* [WHAT THE TASK REQUIRES]:
Retype, word for word, every line from the one holding "(hover : ∀ (v" through the one holding "along a PRE-log" in the entries below, both included, and only those lines.

* [RECORDS TO PROCESS]:
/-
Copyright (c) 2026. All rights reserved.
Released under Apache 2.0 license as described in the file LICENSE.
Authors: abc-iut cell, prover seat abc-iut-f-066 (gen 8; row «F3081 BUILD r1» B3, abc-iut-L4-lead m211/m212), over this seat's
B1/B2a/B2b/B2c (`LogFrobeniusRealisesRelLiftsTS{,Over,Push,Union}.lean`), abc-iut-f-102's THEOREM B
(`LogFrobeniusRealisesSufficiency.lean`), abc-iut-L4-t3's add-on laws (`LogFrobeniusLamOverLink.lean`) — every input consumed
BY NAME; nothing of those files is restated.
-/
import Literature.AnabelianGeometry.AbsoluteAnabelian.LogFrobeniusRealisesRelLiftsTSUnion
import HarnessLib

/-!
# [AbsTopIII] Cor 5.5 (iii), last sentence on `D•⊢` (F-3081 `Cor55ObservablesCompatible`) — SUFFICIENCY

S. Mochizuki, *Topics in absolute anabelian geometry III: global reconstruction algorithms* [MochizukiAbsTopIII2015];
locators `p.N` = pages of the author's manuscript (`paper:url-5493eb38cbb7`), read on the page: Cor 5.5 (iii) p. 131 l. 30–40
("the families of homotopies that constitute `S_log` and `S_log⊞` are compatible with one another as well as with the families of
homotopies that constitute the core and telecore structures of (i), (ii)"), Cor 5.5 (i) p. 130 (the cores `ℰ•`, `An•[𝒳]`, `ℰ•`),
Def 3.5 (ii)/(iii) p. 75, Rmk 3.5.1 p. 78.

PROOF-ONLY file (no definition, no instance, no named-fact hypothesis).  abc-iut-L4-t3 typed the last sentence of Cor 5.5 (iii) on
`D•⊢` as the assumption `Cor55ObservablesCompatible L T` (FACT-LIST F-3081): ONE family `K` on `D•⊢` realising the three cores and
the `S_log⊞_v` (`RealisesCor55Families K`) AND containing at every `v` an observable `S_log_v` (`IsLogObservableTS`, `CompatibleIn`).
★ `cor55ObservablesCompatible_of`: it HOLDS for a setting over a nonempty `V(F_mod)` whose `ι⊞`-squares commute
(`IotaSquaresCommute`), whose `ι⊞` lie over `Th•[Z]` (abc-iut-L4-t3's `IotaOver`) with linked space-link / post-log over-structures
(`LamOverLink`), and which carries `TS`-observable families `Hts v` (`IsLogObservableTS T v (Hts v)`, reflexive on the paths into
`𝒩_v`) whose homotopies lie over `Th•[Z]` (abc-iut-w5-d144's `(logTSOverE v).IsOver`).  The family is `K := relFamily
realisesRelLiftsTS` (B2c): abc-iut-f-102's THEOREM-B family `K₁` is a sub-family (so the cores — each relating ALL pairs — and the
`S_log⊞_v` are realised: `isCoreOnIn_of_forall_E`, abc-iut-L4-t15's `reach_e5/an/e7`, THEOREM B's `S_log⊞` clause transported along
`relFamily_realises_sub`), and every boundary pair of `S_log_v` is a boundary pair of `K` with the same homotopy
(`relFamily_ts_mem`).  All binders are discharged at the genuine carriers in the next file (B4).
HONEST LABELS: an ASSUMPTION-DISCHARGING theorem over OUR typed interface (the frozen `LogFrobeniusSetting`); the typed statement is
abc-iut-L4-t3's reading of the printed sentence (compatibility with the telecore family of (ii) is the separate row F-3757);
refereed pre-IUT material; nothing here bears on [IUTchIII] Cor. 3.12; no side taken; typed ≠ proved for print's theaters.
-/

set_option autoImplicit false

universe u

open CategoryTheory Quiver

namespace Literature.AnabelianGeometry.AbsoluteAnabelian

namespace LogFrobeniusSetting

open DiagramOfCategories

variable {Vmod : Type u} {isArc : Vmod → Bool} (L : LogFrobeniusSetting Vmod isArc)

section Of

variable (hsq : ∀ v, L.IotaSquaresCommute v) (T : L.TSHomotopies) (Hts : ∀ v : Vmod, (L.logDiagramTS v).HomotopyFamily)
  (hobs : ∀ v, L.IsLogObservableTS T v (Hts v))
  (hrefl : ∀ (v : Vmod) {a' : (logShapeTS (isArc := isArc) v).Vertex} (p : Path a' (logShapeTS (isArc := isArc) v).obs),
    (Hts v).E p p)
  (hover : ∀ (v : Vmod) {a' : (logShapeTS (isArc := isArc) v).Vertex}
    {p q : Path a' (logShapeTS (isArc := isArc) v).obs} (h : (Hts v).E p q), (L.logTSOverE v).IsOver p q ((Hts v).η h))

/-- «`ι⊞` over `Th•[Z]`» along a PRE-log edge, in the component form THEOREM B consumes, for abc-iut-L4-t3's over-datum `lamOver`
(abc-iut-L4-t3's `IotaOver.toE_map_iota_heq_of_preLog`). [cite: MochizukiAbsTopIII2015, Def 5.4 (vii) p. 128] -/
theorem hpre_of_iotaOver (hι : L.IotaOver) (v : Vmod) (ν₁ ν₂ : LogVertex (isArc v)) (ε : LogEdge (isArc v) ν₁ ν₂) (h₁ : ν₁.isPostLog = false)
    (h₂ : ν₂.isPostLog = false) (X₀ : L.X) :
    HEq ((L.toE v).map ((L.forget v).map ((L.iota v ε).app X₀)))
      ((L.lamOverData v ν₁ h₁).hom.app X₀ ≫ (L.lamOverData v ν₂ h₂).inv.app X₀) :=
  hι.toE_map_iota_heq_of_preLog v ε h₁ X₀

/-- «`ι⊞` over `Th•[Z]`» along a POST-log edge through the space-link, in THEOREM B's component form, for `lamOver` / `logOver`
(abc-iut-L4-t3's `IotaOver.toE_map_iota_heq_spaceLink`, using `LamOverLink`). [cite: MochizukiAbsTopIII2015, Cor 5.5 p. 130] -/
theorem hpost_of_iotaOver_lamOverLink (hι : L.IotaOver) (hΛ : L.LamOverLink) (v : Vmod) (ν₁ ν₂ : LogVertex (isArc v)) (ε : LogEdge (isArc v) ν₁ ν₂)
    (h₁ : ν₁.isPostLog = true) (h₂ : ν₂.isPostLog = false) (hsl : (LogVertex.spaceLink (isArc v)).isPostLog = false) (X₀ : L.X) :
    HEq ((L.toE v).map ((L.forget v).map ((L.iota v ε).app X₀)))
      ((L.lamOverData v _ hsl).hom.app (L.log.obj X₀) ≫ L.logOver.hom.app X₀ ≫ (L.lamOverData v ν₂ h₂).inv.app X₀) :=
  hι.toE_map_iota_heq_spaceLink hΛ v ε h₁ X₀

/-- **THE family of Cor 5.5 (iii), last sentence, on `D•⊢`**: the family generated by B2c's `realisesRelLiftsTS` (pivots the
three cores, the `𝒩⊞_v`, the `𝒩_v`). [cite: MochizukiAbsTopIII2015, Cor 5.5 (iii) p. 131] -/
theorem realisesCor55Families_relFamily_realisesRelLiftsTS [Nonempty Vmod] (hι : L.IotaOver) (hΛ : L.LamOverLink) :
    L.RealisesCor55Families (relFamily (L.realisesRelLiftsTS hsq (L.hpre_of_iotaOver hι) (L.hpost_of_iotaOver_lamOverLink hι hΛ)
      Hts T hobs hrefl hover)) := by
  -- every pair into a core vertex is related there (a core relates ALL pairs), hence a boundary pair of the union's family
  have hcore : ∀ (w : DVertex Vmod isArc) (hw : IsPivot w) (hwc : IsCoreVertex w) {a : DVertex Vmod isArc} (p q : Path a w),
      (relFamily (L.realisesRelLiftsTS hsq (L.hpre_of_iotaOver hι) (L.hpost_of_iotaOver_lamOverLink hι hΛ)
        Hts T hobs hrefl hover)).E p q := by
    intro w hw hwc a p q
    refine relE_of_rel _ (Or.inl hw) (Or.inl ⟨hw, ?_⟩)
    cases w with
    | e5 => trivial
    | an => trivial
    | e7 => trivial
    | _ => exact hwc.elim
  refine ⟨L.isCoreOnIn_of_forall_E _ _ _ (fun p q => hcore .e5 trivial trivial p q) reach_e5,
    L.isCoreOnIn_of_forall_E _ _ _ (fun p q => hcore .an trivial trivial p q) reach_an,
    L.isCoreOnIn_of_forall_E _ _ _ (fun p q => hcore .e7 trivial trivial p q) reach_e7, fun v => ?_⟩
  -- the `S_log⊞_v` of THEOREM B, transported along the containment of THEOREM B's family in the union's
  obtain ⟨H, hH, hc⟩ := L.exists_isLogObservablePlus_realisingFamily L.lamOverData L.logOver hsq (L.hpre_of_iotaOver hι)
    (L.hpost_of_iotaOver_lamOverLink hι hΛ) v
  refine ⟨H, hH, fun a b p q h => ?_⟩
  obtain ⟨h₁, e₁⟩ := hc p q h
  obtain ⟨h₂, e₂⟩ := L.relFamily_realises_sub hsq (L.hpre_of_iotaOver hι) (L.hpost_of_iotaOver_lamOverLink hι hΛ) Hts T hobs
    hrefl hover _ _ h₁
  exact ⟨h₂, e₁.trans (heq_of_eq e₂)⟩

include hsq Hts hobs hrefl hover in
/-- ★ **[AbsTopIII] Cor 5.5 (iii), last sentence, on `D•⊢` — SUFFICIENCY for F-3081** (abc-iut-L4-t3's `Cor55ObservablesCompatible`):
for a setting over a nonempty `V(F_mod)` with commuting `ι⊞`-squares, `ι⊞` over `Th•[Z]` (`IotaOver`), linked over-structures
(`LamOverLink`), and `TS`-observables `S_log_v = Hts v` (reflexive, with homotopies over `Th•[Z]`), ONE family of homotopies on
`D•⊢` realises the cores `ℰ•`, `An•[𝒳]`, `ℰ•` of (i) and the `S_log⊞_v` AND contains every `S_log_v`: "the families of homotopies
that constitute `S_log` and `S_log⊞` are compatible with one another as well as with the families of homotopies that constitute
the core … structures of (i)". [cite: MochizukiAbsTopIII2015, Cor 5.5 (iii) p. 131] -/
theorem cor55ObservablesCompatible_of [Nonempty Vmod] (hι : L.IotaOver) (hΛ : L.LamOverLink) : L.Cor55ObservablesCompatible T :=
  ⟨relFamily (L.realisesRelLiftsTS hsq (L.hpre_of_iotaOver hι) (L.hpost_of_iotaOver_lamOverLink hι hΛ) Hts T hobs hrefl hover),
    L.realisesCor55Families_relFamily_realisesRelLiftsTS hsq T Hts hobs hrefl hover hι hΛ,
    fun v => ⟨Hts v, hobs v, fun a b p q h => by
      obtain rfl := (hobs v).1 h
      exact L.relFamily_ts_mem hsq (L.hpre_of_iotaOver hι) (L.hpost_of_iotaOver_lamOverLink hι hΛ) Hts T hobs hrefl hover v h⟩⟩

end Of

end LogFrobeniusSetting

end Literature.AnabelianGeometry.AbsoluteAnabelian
...
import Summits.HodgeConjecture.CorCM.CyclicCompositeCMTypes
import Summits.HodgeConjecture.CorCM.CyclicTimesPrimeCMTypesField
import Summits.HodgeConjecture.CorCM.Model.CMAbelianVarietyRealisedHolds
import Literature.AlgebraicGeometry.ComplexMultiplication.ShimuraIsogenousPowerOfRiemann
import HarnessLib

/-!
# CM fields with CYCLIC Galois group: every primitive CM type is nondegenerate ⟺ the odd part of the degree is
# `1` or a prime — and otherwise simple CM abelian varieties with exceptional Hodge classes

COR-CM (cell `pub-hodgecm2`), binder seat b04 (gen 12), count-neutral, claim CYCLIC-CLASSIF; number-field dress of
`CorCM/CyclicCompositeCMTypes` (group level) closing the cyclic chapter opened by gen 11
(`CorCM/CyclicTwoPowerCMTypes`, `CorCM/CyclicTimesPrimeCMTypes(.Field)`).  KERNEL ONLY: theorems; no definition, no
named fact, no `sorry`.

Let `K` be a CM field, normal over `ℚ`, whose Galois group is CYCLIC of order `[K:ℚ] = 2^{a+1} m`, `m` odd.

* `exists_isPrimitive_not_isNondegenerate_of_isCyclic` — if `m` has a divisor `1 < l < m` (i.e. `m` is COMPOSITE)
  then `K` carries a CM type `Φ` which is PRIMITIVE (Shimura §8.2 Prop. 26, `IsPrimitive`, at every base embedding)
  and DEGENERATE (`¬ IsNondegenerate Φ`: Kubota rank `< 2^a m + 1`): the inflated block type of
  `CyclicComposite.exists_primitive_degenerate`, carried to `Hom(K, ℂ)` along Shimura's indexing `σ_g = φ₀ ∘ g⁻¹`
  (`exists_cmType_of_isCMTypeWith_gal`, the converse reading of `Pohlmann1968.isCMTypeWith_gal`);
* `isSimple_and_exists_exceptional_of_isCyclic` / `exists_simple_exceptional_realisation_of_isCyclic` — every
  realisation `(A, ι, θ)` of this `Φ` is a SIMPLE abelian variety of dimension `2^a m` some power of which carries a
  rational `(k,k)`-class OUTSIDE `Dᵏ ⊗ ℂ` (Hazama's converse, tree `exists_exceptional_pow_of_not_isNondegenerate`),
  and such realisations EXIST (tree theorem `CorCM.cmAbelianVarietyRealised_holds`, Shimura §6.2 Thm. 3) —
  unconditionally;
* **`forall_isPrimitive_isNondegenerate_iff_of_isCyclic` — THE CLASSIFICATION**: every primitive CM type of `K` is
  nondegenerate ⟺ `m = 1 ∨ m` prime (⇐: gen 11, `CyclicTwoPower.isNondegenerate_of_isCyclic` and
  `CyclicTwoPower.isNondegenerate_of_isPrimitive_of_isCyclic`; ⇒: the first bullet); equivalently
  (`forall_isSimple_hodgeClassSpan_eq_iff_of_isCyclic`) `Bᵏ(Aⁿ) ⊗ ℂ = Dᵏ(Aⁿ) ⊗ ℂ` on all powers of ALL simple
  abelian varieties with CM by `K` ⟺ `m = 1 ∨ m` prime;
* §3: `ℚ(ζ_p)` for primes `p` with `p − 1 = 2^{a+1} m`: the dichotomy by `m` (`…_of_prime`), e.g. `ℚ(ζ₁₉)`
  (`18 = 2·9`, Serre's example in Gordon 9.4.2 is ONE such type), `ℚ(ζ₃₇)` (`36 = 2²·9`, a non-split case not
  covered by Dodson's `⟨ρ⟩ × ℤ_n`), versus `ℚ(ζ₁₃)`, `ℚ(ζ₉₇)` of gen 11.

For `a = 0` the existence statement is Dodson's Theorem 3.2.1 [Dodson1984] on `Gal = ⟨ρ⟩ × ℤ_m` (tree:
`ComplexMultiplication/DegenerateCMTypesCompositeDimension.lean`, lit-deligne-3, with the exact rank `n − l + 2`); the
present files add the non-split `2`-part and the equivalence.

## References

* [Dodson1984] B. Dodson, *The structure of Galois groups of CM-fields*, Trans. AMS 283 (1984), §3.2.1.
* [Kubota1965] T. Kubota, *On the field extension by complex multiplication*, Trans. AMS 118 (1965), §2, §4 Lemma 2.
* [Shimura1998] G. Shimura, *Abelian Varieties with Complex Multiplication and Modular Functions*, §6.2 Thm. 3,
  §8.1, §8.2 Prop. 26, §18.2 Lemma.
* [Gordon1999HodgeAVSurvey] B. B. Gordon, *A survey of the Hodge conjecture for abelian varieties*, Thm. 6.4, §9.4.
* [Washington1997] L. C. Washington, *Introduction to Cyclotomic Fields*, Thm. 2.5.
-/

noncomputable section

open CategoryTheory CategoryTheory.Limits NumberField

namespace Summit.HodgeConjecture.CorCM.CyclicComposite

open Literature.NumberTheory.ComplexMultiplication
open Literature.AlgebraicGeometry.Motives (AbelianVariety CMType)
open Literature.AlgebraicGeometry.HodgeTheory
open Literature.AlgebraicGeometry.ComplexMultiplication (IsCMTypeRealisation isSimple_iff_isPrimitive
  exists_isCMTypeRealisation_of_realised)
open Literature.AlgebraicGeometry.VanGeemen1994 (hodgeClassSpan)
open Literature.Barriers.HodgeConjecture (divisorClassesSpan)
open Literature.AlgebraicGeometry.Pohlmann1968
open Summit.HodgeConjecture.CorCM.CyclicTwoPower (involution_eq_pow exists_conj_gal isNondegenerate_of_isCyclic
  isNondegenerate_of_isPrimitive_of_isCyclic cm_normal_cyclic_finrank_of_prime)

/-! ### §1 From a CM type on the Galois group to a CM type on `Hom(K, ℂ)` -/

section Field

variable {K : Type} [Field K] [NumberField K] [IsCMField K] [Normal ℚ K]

* [RESPONSE]:
  (hover : ∀ (v : Vmod) {a' : (logShapeTS (isArc := isArc) v).Vertex}
    {p q : Path a' (logShapeTS (isArc := isArc) v).obs} (h : (Hts v).E p q), (L.logTSOverE v).IsOver p q ((Hts v).η h))

/-- «`ι⊞` over `Th•[Z]`» along a PRE-log edge, in the component form THEOREM B consumes, for abc-iut-L4-t3's over-datum `lamOver`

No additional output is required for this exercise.